Nothing but the line holding "have hC := segC" and the lines after it, through the end of the records, should be set down, each exactly as it is.

#### RAW DATA:
▼
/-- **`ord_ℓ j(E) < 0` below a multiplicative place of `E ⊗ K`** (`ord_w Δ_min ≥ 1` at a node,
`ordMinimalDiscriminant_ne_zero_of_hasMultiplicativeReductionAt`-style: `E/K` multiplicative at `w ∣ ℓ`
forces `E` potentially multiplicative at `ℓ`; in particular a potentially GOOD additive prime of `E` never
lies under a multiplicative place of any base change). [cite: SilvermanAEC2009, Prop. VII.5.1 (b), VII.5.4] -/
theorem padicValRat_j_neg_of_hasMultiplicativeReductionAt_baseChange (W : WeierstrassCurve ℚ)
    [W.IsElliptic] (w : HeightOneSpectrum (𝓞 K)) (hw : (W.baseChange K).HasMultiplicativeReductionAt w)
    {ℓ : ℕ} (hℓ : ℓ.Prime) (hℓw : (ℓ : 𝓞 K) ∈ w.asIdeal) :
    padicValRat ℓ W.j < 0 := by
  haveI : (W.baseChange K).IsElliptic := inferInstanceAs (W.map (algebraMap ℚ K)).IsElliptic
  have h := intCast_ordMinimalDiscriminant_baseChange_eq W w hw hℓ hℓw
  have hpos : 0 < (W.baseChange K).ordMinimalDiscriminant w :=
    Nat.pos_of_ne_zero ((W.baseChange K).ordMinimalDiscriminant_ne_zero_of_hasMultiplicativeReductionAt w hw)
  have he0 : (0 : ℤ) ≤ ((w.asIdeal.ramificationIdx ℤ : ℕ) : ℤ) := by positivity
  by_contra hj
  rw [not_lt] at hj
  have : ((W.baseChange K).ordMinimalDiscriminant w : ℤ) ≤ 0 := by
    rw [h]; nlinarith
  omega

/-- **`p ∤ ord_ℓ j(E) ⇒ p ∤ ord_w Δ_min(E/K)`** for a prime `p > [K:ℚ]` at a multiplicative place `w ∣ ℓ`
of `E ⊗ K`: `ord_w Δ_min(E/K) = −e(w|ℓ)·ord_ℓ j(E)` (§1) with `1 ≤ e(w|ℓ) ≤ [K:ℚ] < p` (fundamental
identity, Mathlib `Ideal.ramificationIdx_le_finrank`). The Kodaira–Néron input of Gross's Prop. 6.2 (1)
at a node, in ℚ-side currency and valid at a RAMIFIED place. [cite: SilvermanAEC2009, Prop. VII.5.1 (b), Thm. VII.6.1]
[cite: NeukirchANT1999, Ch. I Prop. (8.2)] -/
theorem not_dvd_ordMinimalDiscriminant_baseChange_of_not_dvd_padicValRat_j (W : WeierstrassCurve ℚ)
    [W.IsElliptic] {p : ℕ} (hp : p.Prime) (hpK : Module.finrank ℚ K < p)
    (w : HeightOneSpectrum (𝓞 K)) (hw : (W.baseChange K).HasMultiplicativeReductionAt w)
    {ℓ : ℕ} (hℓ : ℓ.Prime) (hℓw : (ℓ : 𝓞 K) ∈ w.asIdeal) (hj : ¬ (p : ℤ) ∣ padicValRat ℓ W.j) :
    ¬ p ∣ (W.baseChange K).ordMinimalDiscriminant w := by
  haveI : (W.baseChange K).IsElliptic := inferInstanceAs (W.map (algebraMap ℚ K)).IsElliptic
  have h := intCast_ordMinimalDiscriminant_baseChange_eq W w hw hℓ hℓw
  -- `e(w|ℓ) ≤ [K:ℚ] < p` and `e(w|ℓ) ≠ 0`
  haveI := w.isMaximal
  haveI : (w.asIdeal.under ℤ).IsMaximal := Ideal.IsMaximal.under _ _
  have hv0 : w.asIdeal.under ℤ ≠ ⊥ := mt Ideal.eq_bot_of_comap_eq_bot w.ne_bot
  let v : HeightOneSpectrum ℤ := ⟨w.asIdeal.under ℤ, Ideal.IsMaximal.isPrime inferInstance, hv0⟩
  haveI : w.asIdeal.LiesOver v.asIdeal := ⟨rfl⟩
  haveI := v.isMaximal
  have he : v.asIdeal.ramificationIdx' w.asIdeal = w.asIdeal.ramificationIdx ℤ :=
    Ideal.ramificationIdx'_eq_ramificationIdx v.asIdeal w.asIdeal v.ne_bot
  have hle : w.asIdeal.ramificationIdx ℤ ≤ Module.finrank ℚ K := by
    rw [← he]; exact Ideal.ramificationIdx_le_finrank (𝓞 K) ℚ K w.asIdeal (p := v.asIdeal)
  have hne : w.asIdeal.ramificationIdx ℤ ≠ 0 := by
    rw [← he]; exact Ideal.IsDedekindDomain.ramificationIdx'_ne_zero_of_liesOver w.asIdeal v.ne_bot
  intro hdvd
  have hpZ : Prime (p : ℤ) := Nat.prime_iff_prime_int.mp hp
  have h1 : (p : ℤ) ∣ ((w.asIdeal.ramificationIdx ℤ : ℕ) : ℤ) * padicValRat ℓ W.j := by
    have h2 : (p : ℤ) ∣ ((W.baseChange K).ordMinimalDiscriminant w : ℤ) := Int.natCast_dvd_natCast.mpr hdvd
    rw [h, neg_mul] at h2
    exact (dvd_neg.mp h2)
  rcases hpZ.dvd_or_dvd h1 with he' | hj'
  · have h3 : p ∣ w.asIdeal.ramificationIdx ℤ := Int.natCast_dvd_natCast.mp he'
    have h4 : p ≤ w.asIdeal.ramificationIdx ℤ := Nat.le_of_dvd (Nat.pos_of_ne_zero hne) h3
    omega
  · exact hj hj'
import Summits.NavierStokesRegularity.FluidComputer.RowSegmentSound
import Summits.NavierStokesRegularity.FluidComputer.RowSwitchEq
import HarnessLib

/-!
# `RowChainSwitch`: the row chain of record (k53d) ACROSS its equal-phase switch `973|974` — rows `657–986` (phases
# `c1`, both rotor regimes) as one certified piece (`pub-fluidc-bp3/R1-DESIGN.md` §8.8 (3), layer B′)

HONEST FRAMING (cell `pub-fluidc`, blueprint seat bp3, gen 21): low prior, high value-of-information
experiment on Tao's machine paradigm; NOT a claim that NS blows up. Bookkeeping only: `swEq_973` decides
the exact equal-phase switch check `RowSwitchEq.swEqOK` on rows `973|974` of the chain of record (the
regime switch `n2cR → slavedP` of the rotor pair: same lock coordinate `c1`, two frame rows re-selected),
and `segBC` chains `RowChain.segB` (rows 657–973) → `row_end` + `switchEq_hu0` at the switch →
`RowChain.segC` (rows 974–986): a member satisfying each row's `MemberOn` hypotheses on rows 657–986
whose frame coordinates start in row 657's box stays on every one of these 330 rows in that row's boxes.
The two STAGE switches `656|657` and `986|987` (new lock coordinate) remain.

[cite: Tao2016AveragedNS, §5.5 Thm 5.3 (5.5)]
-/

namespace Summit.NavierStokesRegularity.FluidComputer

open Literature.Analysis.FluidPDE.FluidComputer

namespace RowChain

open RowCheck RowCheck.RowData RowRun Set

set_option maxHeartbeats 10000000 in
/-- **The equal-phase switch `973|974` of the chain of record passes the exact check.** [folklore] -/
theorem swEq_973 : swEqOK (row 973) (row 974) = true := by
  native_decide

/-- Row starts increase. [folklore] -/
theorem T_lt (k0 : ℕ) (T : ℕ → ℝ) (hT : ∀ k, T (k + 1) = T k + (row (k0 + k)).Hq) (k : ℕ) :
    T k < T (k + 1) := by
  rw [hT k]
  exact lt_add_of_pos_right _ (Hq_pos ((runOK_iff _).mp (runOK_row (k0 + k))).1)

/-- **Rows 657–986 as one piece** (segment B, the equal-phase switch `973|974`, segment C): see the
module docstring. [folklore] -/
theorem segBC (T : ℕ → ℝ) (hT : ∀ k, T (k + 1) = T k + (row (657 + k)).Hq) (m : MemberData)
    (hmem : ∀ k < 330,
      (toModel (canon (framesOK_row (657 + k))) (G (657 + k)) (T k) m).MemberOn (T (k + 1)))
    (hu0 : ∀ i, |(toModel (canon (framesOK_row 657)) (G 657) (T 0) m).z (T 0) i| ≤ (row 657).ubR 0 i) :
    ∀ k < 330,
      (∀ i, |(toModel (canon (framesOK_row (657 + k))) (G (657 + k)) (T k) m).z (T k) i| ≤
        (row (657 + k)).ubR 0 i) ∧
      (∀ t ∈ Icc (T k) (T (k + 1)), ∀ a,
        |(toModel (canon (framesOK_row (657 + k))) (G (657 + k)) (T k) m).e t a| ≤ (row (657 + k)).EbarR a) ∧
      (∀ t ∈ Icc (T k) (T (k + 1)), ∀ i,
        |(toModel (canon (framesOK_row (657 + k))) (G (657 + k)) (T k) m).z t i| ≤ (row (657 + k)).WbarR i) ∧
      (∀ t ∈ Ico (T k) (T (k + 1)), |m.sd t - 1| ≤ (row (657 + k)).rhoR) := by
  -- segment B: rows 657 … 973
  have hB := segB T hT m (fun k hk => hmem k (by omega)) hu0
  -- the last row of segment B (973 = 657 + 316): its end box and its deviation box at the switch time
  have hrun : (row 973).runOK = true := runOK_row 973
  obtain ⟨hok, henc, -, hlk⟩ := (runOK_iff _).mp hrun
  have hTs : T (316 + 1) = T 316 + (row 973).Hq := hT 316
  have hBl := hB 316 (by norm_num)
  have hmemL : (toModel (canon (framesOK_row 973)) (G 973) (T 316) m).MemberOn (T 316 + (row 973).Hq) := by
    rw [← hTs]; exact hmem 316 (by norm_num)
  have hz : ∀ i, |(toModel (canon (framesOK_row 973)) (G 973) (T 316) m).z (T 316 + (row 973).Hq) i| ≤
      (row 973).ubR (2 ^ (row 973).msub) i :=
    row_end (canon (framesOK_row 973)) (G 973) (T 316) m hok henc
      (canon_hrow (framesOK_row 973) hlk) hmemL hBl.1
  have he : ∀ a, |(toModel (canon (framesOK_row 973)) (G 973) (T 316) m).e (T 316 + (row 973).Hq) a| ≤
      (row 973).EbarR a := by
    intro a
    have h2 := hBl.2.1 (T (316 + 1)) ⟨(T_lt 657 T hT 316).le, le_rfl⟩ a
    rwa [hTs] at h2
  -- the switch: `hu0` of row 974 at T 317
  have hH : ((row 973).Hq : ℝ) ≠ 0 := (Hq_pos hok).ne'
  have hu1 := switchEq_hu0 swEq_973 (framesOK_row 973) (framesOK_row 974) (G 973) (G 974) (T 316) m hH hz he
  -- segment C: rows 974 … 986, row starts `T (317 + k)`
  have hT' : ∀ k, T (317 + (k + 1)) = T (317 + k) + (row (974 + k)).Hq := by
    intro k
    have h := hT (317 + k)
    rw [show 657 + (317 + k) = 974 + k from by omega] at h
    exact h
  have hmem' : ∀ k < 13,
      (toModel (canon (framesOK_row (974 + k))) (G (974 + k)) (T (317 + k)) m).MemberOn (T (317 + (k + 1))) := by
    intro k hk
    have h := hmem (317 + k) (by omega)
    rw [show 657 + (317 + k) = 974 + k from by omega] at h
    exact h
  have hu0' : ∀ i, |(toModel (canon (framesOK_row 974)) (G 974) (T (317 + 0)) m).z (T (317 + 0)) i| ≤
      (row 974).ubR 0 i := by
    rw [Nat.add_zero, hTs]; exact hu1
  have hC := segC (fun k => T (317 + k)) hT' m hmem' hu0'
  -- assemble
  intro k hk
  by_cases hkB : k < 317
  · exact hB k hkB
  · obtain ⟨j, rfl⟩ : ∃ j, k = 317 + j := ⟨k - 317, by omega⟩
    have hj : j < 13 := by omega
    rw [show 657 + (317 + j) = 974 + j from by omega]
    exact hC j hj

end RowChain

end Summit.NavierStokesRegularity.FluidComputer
▲
#### OUTPUT:
  have hC := segC (fun k => T (317 + k)) hT' m hmem' hu0'
  -- assemble
  intro k hk
  by_cases hkB : k < 317
  · exact hB k hkB
  · obtain ⟨j, rfl⟩ : ∃ j, k = 317 + j := ⟨k - 317, by omega⟩
    have hj : j < 13 := by omega
    rw [show 657 + (317 + j) = 974 + j from by omega]
    exact hC j hj

end RowChain

end Summit.NavierStokesRegularity.FluidComputer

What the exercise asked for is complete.